── Input data

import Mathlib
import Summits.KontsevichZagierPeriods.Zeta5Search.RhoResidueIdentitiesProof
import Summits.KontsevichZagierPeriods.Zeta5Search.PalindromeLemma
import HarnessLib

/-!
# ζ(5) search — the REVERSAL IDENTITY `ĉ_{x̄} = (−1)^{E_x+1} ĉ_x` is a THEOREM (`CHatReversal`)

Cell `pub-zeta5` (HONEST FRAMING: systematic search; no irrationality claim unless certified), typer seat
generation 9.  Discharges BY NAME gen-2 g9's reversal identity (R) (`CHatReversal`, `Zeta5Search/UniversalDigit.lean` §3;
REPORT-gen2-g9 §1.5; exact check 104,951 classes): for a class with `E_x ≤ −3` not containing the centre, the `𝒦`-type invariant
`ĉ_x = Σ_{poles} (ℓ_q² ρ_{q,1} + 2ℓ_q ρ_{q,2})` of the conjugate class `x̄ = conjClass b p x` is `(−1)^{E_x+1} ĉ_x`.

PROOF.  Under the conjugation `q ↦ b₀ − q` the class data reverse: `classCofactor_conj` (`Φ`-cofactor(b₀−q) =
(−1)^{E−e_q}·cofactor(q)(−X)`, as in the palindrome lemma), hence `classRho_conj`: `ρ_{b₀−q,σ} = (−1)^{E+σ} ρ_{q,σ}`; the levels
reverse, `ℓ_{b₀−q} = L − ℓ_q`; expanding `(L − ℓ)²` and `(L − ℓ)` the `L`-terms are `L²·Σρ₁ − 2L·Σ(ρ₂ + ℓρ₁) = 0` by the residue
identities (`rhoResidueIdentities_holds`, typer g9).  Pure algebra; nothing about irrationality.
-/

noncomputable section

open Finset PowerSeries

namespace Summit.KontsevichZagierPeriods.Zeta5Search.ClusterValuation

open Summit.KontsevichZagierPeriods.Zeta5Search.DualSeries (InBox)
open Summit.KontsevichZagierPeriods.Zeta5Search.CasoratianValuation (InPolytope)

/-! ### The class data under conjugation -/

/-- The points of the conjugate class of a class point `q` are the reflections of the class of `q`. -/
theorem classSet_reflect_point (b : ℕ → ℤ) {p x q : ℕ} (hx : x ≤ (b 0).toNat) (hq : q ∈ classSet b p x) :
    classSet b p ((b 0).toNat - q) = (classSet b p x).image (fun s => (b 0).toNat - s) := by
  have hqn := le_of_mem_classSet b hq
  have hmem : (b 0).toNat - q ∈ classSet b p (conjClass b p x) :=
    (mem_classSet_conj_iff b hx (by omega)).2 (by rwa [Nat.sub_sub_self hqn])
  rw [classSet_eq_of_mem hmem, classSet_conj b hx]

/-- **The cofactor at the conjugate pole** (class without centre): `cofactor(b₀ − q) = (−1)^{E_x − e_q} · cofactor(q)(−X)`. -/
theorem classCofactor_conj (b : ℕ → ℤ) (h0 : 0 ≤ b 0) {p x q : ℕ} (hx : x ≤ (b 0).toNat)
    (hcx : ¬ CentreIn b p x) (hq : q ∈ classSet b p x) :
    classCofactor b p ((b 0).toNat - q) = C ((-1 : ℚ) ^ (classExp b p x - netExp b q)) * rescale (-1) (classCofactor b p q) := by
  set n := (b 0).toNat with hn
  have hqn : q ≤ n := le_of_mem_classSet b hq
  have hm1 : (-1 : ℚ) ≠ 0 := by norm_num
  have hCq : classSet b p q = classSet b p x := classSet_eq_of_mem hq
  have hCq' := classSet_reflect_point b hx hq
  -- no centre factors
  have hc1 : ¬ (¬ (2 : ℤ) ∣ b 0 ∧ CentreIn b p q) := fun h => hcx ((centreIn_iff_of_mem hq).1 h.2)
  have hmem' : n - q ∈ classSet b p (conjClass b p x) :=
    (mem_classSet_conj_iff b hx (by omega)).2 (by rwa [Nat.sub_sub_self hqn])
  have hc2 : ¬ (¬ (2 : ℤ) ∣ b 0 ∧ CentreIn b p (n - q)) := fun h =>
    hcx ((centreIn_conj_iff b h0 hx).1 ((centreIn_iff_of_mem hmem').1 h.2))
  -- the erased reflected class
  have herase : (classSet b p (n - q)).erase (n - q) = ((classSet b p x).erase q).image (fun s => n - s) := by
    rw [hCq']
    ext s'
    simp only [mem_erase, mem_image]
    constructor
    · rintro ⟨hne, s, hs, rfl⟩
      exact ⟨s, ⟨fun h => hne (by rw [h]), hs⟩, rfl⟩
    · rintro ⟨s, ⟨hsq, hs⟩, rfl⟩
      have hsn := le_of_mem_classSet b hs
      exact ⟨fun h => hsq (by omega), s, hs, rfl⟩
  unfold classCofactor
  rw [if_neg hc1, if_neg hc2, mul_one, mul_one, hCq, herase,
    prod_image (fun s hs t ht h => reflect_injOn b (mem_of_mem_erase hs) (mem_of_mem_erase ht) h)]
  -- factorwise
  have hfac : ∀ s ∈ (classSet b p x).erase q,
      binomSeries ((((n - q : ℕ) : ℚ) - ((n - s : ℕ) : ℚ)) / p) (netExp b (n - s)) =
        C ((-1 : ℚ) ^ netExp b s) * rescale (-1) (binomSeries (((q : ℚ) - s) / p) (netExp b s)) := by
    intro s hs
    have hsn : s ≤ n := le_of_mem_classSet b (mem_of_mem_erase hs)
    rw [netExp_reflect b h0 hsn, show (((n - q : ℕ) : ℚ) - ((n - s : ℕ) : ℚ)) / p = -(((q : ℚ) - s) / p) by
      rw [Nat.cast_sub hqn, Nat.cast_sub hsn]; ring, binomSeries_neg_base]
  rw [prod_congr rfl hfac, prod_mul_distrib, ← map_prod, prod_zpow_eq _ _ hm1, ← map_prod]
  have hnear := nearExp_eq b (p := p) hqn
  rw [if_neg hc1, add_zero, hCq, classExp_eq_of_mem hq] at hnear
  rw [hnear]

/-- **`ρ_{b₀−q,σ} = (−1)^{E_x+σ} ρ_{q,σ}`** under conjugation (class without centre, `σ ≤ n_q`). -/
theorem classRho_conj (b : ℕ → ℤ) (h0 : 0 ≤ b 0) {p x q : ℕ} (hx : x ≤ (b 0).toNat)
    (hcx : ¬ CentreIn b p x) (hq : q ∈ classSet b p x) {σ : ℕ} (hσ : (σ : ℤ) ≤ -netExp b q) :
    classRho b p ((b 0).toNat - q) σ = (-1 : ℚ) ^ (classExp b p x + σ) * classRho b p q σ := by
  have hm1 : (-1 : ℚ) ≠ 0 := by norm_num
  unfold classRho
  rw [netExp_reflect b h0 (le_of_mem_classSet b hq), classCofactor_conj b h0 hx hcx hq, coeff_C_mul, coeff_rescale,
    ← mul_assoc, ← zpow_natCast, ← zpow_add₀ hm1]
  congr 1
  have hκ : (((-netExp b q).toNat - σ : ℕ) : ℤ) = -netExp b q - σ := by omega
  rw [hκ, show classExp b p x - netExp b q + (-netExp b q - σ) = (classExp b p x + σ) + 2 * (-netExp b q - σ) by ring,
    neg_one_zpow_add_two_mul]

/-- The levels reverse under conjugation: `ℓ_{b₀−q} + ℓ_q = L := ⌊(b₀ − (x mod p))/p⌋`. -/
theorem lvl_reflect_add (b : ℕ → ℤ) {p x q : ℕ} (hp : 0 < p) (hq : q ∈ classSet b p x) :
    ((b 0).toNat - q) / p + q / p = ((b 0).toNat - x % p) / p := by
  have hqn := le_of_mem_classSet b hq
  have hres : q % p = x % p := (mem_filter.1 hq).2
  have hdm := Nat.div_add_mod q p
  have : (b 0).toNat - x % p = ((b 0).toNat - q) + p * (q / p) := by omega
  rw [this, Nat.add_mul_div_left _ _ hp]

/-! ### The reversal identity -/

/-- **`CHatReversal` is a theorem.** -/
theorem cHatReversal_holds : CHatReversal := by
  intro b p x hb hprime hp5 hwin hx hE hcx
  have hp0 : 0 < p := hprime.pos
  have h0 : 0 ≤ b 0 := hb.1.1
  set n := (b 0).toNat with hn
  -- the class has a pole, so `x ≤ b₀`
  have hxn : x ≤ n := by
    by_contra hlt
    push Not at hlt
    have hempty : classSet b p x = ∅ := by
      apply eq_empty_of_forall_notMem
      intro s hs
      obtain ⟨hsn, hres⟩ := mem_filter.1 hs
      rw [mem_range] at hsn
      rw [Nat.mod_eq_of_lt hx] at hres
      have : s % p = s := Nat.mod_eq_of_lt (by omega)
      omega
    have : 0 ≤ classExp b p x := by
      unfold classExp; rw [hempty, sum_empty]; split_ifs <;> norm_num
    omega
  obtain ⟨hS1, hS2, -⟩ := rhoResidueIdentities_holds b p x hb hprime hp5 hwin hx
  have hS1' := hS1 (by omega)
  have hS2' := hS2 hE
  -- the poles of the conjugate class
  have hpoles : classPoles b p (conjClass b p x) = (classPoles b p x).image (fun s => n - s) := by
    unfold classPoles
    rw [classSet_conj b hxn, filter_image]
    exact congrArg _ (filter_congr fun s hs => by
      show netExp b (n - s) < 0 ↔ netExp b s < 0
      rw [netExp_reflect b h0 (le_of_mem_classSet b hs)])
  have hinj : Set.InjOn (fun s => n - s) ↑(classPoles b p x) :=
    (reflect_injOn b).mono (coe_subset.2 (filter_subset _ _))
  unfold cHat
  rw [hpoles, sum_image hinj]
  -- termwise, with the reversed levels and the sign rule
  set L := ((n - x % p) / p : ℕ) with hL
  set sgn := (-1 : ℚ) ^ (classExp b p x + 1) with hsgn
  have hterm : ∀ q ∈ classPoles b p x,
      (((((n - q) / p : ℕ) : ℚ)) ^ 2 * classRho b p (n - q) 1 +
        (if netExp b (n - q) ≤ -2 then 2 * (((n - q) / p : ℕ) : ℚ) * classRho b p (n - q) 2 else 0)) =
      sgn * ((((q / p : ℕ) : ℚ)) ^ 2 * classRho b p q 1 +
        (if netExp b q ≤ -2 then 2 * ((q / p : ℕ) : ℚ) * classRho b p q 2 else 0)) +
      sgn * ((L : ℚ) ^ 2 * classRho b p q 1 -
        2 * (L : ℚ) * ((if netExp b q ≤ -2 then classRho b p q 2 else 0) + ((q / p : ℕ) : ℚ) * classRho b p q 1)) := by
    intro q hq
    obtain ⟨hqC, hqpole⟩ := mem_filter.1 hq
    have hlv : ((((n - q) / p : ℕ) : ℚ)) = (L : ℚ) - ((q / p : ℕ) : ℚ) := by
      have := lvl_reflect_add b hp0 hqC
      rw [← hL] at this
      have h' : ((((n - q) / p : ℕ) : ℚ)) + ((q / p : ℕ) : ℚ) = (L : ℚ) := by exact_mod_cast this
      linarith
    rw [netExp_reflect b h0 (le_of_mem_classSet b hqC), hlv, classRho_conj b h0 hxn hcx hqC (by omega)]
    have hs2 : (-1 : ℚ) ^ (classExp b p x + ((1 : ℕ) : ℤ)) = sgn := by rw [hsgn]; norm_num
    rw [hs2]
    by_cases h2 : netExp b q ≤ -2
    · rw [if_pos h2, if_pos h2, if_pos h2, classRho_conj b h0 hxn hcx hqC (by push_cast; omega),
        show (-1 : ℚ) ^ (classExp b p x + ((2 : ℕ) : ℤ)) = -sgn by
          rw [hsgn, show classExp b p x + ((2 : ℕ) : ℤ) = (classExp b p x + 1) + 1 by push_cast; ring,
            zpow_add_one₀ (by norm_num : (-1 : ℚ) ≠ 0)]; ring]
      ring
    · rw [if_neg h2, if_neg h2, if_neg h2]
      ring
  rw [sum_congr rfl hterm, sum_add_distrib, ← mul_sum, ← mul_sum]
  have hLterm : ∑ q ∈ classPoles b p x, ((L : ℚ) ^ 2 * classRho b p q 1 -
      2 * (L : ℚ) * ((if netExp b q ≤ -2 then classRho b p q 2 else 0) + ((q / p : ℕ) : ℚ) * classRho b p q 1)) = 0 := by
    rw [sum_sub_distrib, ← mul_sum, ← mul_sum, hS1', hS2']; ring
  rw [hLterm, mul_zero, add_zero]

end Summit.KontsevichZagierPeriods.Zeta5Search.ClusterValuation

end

────

__Exercise brief__:
Precisely reproduce the lines of the entries, beginning at the first and ending at the one containing "Discharges BY NAME". Add nothing.

__Result__:
import Mathlib
import Summits.KontsevichZagierPeriods.Zeta5Search.RhoResidueIdentitiesProof
import Summits.KontsevichZagierPeriods.Zeta5Search.PalindromeLemma
import HarnessLib

/-!
# ζ(5) search — the REVERSAL IDENTITY `ĉ_{x̄} = (−1)^{E_x+1} ĉ_x` is a THEOREM (`CHatReversal`)

Cell `pub-zeta5` (HONEST FRAMING: systematic search; no irrationality claim unless certified), typer seat
generation 9.  Discharges BY NAME gen-2 g9's reversal identity (R) (`CHatReversal`, `Zeta5Search/UniversalDigit.lean` §3;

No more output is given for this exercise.